Task description: Copy every line of the entries that includes the word "hCne".

Extracted records:
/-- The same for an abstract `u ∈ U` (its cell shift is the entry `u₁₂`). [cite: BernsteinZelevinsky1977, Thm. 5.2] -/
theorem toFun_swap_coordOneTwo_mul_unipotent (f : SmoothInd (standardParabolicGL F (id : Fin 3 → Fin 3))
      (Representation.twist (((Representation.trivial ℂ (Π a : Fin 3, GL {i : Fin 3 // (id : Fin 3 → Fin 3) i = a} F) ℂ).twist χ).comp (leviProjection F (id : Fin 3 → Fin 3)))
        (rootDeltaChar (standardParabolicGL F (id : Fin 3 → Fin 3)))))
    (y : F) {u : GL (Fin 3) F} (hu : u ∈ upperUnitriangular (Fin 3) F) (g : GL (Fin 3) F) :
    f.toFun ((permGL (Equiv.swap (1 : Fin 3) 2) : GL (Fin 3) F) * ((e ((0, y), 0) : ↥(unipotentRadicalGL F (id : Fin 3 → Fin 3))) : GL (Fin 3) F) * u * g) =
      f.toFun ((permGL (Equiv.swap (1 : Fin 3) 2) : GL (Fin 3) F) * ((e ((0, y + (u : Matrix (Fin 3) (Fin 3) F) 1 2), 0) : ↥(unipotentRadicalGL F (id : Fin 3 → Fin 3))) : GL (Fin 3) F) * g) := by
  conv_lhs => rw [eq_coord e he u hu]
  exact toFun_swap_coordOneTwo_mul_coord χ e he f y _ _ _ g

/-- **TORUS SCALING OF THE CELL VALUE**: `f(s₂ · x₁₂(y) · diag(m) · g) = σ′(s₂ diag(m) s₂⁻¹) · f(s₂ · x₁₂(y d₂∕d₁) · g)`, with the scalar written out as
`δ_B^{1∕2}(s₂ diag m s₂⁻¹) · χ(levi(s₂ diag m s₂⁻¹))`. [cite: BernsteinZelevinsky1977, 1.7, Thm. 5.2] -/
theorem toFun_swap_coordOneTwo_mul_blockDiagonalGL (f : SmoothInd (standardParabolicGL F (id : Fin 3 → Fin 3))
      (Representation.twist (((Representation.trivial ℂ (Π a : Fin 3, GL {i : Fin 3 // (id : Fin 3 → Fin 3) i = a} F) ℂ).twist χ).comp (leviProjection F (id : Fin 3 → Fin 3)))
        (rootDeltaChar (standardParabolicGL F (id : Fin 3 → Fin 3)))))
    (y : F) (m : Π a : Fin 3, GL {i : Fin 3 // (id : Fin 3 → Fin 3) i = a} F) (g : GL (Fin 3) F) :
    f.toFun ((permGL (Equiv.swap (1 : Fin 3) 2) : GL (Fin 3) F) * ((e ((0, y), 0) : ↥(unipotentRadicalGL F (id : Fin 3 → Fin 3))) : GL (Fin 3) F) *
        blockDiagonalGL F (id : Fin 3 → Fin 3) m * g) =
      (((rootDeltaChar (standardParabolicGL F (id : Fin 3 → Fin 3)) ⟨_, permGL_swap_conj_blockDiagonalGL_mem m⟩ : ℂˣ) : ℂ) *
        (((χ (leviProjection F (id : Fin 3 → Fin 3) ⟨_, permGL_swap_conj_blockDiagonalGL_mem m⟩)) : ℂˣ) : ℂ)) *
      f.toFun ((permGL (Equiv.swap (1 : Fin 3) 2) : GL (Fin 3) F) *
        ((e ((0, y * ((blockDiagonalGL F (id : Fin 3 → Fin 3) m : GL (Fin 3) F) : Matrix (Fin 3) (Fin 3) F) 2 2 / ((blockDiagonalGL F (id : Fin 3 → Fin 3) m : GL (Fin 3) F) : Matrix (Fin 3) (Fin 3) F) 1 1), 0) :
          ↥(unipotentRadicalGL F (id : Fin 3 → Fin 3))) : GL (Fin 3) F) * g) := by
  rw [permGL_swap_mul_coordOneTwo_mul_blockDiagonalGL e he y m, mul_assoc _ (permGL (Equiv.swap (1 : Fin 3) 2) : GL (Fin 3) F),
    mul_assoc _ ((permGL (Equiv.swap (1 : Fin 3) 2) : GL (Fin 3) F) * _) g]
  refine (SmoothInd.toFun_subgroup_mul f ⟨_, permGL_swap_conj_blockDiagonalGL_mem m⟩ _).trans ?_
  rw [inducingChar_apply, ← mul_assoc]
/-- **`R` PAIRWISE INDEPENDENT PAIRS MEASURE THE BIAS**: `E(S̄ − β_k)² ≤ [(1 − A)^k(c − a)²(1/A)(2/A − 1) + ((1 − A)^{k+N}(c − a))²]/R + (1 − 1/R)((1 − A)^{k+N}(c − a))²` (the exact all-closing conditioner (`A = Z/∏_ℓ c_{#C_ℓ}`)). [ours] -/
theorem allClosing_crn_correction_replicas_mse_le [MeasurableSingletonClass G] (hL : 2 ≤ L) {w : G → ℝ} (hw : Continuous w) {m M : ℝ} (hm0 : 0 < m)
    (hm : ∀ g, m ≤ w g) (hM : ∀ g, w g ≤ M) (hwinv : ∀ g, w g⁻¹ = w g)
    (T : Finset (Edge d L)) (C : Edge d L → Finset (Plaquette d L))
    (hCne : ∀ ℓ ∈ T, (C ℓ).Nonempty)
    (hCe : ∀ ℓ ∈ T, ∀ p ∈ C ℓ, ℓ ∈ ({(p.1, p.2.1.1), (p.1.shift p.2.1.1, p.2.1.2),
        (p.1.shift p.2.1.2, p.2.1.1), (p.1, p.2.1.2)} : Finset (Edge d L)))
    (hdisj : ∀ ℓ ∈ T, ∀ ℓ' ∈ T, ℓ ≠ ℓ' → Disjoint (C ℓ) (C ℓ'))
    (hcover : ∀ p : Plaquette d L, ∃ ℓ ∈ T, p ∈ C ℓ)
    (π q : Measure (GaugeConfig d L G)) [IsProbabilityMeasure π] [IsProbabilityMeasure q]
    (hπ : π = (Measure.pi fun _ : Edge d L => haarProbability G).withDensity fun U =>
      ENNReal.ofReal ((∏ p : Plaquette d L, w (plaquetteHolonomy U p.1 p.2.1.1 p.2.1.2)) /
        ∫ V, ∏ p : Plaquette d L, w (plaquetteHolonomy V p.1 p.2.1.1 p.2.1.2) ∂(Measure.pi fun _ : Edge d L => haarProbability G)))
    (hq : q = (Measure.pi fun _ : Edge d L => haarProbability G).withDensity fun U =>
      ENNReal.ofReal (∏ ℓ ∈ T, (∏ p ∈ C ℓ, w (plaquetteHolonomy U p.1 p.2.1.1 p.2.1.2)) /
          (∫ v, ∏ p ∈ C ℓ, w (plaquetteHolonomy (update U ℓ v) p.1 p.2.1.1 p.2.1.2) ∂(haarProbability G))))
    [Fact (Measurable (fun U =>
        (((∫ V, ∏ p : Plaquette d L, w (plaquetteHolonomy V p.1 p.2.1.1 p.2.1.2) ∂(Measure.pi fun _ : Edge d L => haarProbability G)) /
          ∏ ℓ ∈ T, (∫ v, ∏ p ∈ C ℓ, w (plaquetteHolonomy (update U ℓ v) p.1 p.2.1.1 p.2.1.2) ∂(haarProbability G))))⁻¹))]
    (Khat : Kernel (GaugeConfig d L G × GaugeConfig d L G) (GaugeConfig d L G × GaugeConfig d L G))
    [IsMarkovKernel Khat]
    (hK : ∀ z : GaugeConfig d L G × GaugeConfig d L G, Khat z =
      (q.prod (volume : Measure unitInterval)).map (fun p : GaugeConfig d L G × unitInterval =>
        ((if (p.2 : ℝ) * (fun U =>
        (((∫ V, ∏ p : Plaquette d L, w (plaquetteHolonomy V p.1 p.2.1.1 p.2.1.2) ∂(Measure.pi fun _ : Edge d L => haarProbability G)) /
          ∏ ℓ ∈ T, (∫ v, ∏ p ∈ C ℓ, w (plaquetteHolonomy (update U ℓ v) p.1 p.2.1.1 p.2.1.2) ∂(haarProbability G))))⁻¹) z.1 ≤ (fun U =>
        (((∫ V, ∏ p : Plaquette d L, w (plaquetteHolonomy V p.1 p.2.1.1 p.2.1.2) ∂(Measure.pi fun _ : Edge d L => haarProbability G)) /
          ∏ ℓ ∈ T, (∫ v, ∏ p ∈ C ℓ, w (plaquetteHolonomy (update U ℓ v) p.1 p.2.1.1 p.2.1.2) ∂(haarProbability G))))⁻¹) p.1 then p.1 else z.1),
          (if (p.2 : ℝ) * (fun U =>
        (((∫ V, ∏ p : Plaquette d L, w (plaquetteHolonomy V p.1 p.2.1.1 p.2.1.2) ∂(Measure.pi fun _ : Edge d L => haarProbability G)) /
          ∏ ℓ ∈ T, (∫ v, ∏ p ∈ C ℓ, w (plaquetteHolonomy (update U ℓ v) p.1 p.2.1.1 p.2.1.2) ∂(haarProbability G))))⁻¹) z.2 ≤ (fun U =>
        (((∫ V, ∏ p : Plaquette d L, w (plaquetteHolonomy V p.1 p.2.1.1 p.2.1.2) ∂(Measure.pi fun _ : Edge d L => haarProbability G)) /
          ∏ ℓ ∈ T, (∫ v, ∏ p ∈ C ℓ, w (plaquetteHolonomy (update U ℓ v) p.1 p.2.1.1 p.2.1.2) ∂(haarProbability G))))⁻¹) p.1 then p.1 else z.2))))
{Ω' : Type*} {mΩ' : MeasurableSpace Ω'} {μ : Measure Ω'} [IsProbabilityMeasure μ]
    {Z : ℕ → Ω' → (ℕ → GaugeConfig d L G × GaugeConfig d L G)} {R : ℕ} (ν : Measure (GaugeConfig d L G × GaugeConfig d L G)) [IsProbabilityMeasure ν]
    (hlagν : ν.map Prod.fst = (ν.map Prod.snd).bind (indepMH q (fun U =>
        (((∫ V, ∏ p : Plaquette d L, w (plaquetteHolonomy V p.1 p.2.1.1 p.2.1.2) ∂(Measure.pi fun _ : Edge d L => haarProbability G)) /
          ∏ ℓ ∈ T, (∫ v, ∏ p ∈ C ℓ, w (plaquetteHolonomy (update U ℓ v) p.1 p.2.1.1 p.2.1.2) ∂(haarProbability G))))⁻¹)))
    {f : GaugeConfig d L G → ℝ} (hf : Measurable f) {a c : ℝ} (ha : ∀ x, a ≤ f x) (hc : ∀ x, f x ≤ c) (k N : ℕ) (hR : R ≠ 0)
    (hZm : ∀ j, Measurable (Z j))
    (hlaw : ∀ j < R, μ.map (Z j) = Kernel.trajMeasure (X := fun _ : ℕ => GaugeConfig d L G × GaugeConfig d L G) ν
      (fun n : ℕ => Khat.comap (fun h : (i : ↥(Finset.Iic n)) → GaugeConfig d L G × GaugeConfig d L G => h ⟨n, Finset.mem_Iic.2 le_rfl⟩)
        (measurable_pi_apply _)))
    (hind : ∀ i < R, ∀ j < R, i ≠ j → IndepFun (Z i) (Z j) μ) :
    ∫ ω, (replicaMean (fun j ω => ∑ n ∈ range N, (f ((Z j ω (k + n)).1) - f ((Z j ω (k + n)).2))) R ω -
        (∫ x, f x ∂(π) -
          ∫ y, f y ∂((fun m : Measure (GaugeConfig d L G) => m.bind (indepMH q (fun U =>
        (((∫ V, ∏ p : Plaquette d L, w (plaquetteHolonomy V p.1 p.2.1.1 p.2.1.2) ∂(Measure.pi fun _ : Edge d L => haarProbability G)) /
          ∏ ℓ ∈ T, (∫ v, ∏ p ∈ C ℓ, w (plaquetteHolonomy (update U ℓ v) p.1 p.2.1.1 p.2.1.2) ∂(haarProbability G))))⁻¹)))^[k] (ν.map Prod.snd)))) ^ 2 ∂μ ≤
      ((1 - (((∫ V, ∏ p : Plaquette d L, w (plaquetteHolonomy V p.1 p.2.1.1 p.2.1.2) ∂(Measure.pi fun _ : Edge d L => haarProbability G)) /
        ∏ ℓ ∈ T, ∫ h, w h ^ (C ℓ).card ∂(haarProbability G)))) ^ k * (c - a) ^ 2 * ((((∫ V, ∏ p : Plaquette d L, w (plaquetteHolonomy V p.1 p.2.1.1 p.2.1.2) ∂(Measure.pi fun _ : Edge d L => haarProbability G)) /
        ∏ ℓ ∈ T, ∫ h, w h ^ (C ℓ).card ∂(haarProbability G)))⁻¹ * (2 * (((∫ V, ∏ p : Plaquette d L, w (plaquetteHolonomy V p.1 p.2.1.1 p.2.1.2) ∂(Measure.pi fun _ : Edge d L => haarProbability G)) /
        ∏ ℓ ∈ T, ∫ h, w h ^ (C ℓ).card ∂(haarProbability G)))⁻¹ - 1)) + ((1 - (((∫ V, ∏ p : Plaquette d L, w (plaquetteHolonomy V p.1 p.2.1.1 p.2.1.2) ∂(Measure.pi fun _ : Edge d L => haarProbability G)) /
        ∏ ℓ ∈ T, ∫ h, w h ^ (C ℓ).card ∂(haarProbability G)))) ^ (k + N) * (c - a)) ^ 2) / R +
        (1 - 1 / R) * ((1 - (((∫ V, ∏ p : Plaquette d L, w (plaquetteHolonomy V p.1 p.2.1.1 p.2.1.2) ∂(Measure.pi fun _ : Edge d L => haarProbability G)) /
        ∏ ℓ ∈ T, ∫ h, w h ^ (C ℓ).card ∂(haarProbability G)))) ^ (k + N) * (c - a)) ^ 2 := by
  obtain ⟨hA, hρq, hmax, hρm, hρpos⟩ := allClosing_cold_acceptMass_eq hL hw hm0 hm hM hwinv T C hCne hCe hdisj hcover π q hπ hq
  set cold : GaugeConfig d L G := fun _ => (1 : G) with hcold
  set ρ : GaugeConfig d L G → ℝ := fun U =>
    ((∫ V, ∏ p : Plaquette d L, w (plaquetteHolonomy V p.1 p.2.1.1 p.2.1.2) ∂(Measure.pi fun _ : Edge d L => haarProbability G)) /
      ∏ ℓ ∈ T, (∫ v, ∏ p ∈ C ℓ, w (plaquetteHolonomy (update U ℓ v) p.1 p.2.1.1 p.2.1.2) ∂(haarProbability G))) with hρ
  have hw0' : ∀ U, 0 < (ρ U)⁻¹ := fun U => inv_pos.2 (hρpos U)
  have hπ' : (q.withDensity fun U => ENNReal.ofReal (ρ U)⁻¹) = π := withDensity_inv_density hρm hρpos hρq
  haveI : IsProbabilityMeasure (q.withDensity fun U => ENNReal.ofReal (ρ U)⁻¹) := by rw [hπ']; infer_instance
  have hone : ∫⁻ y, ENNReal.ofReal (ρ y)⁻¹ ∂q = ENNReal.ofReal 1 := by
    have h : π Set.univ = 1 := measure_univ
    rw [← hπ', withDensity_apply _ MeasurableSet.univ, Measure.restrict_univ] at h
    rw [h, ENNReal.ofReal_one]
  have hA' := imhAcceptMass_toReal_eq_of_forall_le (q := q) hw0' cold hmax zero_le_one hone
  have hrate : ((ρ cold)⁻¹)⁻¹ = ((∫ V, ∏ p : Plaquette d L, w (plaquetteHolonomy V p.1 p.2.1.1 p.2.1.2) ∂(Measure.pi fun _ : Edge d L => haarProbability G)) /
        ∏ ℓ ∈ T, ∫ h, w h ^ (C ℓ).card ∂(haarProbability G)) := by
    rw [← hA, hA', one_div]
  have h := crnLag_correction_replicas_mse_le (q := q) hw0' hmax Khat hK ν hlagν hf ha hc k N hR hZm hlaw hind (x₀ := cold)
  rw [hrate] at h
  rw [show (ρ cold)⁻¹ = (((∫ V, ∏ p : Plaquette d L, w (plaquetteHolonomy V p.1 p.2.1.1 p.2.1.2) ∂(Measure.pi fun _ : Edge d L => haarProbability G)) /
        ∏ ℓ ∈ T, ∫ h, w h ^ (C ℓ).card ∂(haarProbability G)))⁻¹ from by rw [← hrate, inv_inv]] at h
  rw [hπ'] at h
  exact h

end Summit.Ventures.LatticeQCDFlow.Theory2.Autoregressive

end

Your response:
    (hCne : ∀ ℓ ∈ T, (C ℓ).Nonempty)
  obtain ⟨hA, hρq, hmax, hρm, hρpos⟩ := allClosing_cold_acceptMass_eq hL hw hm0 hm hM hwinv T C hCne hCe hdisj hcover π q hπ hq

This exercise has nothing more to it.